On a distant planet

Having dutifully filled in my twenty pedantic screens (skirting around various broken links including the final submit button grrr), I finally completed and sent off my application to beg the DVLA to replace my stolen driving licence.  They, bless their little alien hearts, sent me by return another form which says, I quote:-

Thank you for using our online driving licence service.  Before we can issue your driving licence you must sign and date this form to declare your driving licence is lost, stolen or destroyed. 

Return this form and your cut up licence using the envelope provided. 

Question is what are they going to do to me if I don’t cut up and return the licence that I don’t have because if I did have it I wouldn’t be trying to apply for a new licence?  (We are the Borg.  You will be assimilated…) 

And then the next day they sent me yet another blank form to apply for a replacement driving licence, which as far as I can ascertain is exactly the same form as the form I already filled in which started all the trouble in the first place.  If I fill in the second one will that just generate even more confusion, or if I pretend I never received it, will that stall my application forever? 

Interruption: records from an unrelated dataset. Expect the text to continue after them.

/-- membership in the class `E(K, [a,a+1])` when the bump's ball lies in the core -/
theorem wit_inE {K : Set E3} (hK : closedBall x₀ r ⊆ K) (n : ℕ) : InE K a (wit x₀ hr a c n) where
  c1 := ((wit_smooth x₀ hr a c n).of_le (by exact_mod_cast le_top)).contDiffOn
  c2 t _ := by
    rw [wit_apply]
    exact contDiff_const.mul (bump x₀ hr).contDiff
  cont1 k := by
    have : (fun q : ℝ × E3 => pd k (wit x₀ hr a c n q.1) q.2) =
        fun q => (c * psi a n q.1) * bump1 x₀ hr k q.2 := by
      funext q; rw [pd_wit]
    rw [this]
    exact ((contDiff_const.mul ((contDiff_psi a n).comp contDiff_fst)).continuous.mul
      ((bump1_contDiff x₀ hr k).continuous.comp continuous_snd)).continuousOn
  cont2 k := by
    have : (fun q : ℝ × E3 => pd k (pd k (wit x₀ hr a c n q.1)) q.2) =
        fun q => (c * psi a n q.1) * bump2 x₀ hr k q.2 := by
      funext q; rw [pd_pd_wit]
    rw [this]
    exact ((contDiff_const.mul ((contDiff_psi a n).comp contDiff_fst)).continuous.mul
      ((bump2_continuous x₀ hr k).comp continuous_snd)).continuousOn
  support t _ x hx := by
    have hx' : x ∉ closedBall x₀ r := fun h => hx (hK h)
    have hzero : bump x₀ hr x = 0 := by
      apply (bump x₀ hr).zero_of_le_dist
      rw [mem_closedBall, not_le] at hx'
      exact hx'.le
    simp [wit, hzero]

end Witness

/-- **The witness theorem.** A bounded cell `D`, a core `K ⊇ closedBall x₀ r` with `x₀ ∈ D`, any `[a,a+1]`, any
`R > 0`: a jointly smooth sequence in `E(K)` with `‖f_n‖ ≤ R` and no `‖·‖`-Cauchy subsequence. -/
theorem exists_smooth_bounded_not_cauchy {D K : Set E3} {x₀ : E3} {r : ℝ} (hr : 0 < r)
    (hK : closedBall x₀ r ⊆ K) (hx₀ : x₀ ∈ D) (hD : Bornology.IsBounded D) (a : ℝ) {R : ℝ} (hR : 0 < R) :
    ∃ f : ℕ → ℝ → E3 → ℝ, (∀ n, ContDiff ℝ ∞ (Function.uncurry (f n))) ∧ (∀ n, InE K a (f n)) ∧
      (∀ n, NormLe D a (f n) R) ∧ ¬ HasNormCauchySubseq D a f := by
  -- bounds for the bump's first and second derivatives on the compact closure of `D`
  have hcl : IsCompact (closure D) := hD.isCompact_closure
  obtain ⟨C₁, hC₁⟩ := hcl.exists_bound_of_continuousOn
    (f := fun x => fderiv ℝ (bump x₀ hr : E3 → ℝ) x)
    (((bump_contDiff x₀ hr).continuous_fderiv (by simp)).continuousOn)
  have hb2 : ∀ k : Fin 3, ∃ C : ℝ, ∀ x ∈ closure D, ‖bump2 x₀ hr k x‖ ≤ C := fun k =>
    hcl.exists_bound_of_continuousOn ((bump2_continuous x₀ hr k).continuousOn)
  choose C₂ hC₂ using hb2
  set B : ℝ := max 1 (max C₁ (max (C₂ 0) (max (C₂ 1) (C₂ 2)))) with hB
  have hB1 : 1 ≤ B := le_max_left _ _
  have hBpos : 0 < B := lt_of_lt_of_le one_pos hB1
  have hC₁B : C₁ ≤ B := le_trans (le_max_left _ _) (le_max_right _ _)
  have hC₂B : ∀ k : Fin 3, C₂ k ≤ B := by
    intro k
    fin_cases k
    · exact le_trans (le_max_left _ _) (le_trans (le_max_right _ _) (le_max_right _ _))
    · exact le_trans (le_max_left _ _)
        (le_trans (le_max_right _ _) (le_trans (le_max_right _ _) (le_max_right _ _)))
    · exact le_trans (le_max_right _ _)
        (le_trans (le_max_right _ _) (le_trans (le_max_right _ _) (le_max_right _ _)))
  set c : ℝ := R / B with hc
  have hcpos : 0 < c := div_pos hR hBpos
  have hcR : c ≤ R := by
    rw [hc, div_le_iff₀ hBpos]; nlinarith
  have hcB : c * B = R := by rw [hc]; field_simp
  refine ⟨wit x₀ hr a c, wit_smooth x₀ hr a c, wit_inE x₀ hr a c hK, ?_, ?_⟩
  · -- the norm bound `‖f_n‖ ≤ R`
    intro n t ht x hx
    have hxc : x ∈ closure D := subset_closure hx
    have hβ : |bump x₀ hr x| ≤ 1 := by
      rw [abs_of_nonneg (bump x₀ hr).nonneg]; exact (bump x₀ hr).le_one
    have hψ := abs_psi_le a n t
    have hψ' := abs_dpsi_le a n t
    refine ⟨?_, ?_, fun k => ⟨?_, ?_⟩⟩
    · rw [wit, abs_mul, abs_mul, abs_of_pos hcpos]
      calc c * |bump x₀ hr x| * |psi a n t| ≤ c * 1 * 1 := by gcongr
        _ ≤ R := by linarith
    · rw [derivWithin_wit_time x₀ hr a c n x ht, abs_mul, abs_mul, abs_of_pos hcpos]
      calc c * |bump x₀ hr x| * |dpsi a n t| ≤ c * 1 * 1 := by gcongr
        _ ≤ R := by linarith
    · rw [pd_wit]
      have h1 : |bump1 x₀ hr k x| ≤ B := by
        have hle : |bump1 x₀ hr k x| ≤ ‖fderiv ℝ (bump x₀ hr : E3 → ℝ) x‖ := by
          rw [bump1, ← Real.norm_eq_abs]
          calc ‖fderiv ℝ (bump x₀ hr : E3 → ℝ) x (ev k)‖
              ≤ ‖fderiv ℝ (bump x₀ hr : E3 → ℝ) x‖ * ‖ev k‖ := ContinuousLinearMap.le_opNorm _ _
            _ = ‖fderiv ℝ (bump x₀ hr : E3 → ℝ) x‖ := by simp
        exact le_trans hle (le_trans (hC₁ x hxc) hC₁B)
      show |c * psi a n t * bump1 x₀ hr k x| ≤ R
      rw [abs_mul, abs_mul, abs_of_pos hcpos]
      calc c * |psi a n t| * |bump1 x₀ hr k x| ≤ c * 1 * B := by gcongr
        _ = R := by rw [mul_one, hcB]
    · rw [pd_pd_wit]
      have h2 : |bump2 x₀ hr k x| ≤ B := by
        have := hC₂ k x hxc
        rw [Real.norm_eq_abs] at this
        exact le_trans this (hC₂B k)
      show |c * psi a n t * bump2 x₀ hr k x| ≤ R
      rw [abs_mul, abs_mul, abs_of_pos hcpos]
      calc c * |psi a n t| * |bump2 x₀ hr k x| ≤ c * 1 * B := by gcongr
        _ = R := by rw [mul_one, hcB]
  · -- no `‖·‖`-Cauchy subsequence: `sup|∂_t(f_{φ(N+1)} − f_{φ N})| ≥ c` at `x₀`
    rintro ⟨φ, hφ, hC⟩
    obtain ⟨N, hN⟩ := hC (c / 2) (by positivity)
    have hlt : φ N < φ (N + 1) := hφ (Nat.lt_succ_self N)
    set t₀ : ℝ := a + 1 / 2 ^ (φ (N + 1) + 1) with ht₀
    have ht₀mem : t₀ ∈ Icc a (a + 1) := sep_point_mem a _
    have hNle := (hN (N + 1) N (Nat.le_succ N) le_rfl) t₀ ht₀mem x₀ hx₀
    have hderiv := hNle.2.1
    -- compute the time derivative of the difference at `(t₀, x₀)`
    have hβ0 : bump x₀ hr x₀ = 1 :=
      (bump x₀ hr).one_of_mem_closedBall (mem_closedBall_self (by simp [bump]; positivity))
    have hd : HasDerivAt (fun s => wit x₀ hr a c (φ (N + 1)) s x₀ - wit x₀ hr a c (φ N) s x₀)
        (c * bump x₀ hr x₀ * dpsi a (φ (N + 1)) t₀ - c * bump x₀ hr x₀ * dpsi a (φ N) t₀) t₀ :=
      (hasDerivAt_wit_time x₀ hr a c (φ (N + 1)) x₀ t₀).sub
        (hasDerivAt_wit_time x₀ hr a c (φ N) x₀ t₀)
    have hdw : derivWithin (fun s => wit x₀ hr a c (φ (N + 1)) s x₀ - wit x₀ hr a c (φ N) s x₀)
        (Icc a (a + 1)) t₀ = c * bump x₀ hr x₀ * dpsi a (φ (N + 1)) t₀ - c * bump x₀ hr x₀ * dpsi a (φ N) t₀ :=
      hd.hasDerivWithinAt.derivWithin (uniqueDiffOn_Icc (by linarith) t₀ ht₀mem)
    have hval : c * bump x₀ hr x₀ * dpsi a (φ (N + 1)) t₀ - c * bump x₀ hr x₀ * dpsi a (φ N) t₀ =
        c * (dpsi a (φ (N + 1)) t₀ - dpsi a (φ N) t₀) := by
      rw [hβ0]; ring
    rw [hdw, hval, abs_mul, abs_of_pos hcpos] at hderiv
    have hsep := dpsi_sep a hlt
    rw [← ht₀] at hsep
    have : c * 1 ≤ c * |dpsi a (φ (N + 1)) t₀ - dpsi a (φ N) t₀| := by gcongr
    linarith

/-- No norm-ball of `E(K)` over a bounded cell with a fat core is (relatively) compact. -/
theorem not_ballCompact {D K : Set E3} {x₀ : E3} {r : ℝ} (hr : 0 < r) (hK : closedBall x₀ r ⊆ K)
    (hx₀ : x₀ ∈ D) (hD : Bornology.IsBounded D) (a : ℝ) {R : ℝ} (hR : 0 < R) : ¬ BallCompact D K a R := by
  intro h
  obtain ⟨f, -, hE, hN, hnc⟩ := exists_smooth_bounded_not_cauchy hr hK hx₀ hD a hR
  exact hnc (h f hE hN)

/-! ## The cell instance: `D = ball 0 2`, `K = closedBall 0 1`, base point `e₀` -/

/-- `‖e₀‖ = 1` -/
theorem e0_norm : ‖(ev 0 : E3)‖ = 1 := by simp

/-- the core `closedBall 0 1` is a proper subset of the cell `ball 0 2` (`(3/2)e₀`) -/
theorem closedBall_ne_ball : (closedBall (0 : E3) 1) ≠ ball (0 : E3) 2 := by
  intro h
  have hmem : ((3 / 2 : ℝ) • ev 0 : E3) ∈ ball (0 : E3) 2 := by
    rw [mem_ball, dist_zero_right, norm_smul, e0_norm]; norm_num
  rw [← h, mem_closedBall, dist_zero_right, norm_smul, e0_norm] at hmem
  norm_num at hmem

/-- the base point `e₀` lies on `∂(closedBall 0 1)` -/
theorem e0_mem_frontier : (ev 0 : E3) ∈ frontier (closedBall (0 : E3) 1) := by
  rw [frontier_closedBall (0 : E3) one_ne_zero, mem_sphere, dist_zero_right, e0_norm]

/-- **Refutes `Step4Cell`** (Step 4 at cell grain, p.12 l.9–11; consumed by `claim_of_steps_cell`): the norm-ball of
radius `1` of `E(closedBall 0 1)` over the cell `ball 0 2` on `[0,1]` has a bounded sequence with no Cauchy
subsequence. -/
theorem not_Step4Cell : ¬ Step4Cell := by
  intro h
  have hvol : 0 < MeasureTheory.volume (ball (0 : E3) 2) := measure_ball_pos _ _ two_pos
  have hBC := h (ball (0 : E3) 2) (closedBall (0 : E3) 1) (ev 0) 0 1 isBounded_ball measurableSet_ball hvol
    (isCompact_closedBall _ _) (closedBall_subset_ball one_lt_two) closedBall_ne_ball e0_mem_frontier one_pos
  exact not_ballCompact (x₀ := 0) (r := 1) one_pos subset_rfl (mem_ball_self two_pos) isBounded_ball 0 one_pos
    hBC

/-- **Refutes the referee's PRINT-CLASS restriction of `Step4Cell` too** (ns-claims-ref-3 g2, RETYPE.md §5.1 F1
note — `Retype.Step4CellPrint` of `HOME/ns-claims-ref-3/retype-GeorgievDavidi2021.lean`, its body inlined here
verbatim: the same sentence for sequences that are jointly `C^∞`, i.e. inside the print's `E¹` under every reading
of `C¹([0,1],C₀²(D_j))`): the witness sequence is jointly smooth. -/
theorem not_Step4CellPrint :
    ¬ (∀ (D K : Set E3) (b : E3) (a R : ℝ),
        Bornology.IsBounded D → MeasurableSet D → 0 < MeasureTheory.volume D → IsCompact K → K ⊆ D → K ≠ D →
        b ∈ frontier K → 0 < R →
        ∀ f : ℕ → ℝ → E3 → ℝ, (∀ n, ContDiff ℝ ∞ (Function.uncurry (f n))) → (∀ n, InE K a (f n)) →
          (∀ n, NormLe D a (f n) R) → HasNormCauchySubseq D a f) := by
  intro h
  have hvol : 0 < MeasureTheory.volume (ball (0 : E3) 2) := measure_ball_pos _ _ two_pos
  obtain ⟨f, hs, hE, hN, hnc⟩ := exists_smooth_bounded_not_cauchy (D := ball (0 : E3) 2)
    (K := closedBall (0 : E3) 1) (x₀ := 0) (r := 1) one_pos subset_rfl (mem_ball_self two_pos) isBounded_ball
    0 one_pos
  exact hnc (h (ball (0 : E3) 2) (closedBall (0 : E3) 1) (ev 0) 0 1 isBounded_ball measurableSet_ball hvol
    (isCompact_closedBall _ _) (closedBall_subset_ball one_lt_two) closedBall_ne_ball e0_mem_frontier one_pos
    f hs hE hN)

end Summit.NavierStokesRegularity.NavierStokesRegularity.Theorems.GeorgievDavidi2021

end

Meanwhile on a different planet, and skipping over the slight irony that our local cinema was closed owing to the town centre being flooded, I am struggling to understand the polemics surrounding the Noah film.  Apart from being truly dull and boring as a piece of cinema, it is also such a long way from the Biblical account that I just can’t see what there would be to get excited about on either side.  It is a fantasy film about a bunch of characters, some of whom have the same names as some other guys in the Bible.  So what?  If the makers of Star Trek had happened to call a pair of aliens Troilus and Cressida I’d like to imagine that most Shakespearean critics would have better things to do with their time than to bother hunting for a biro.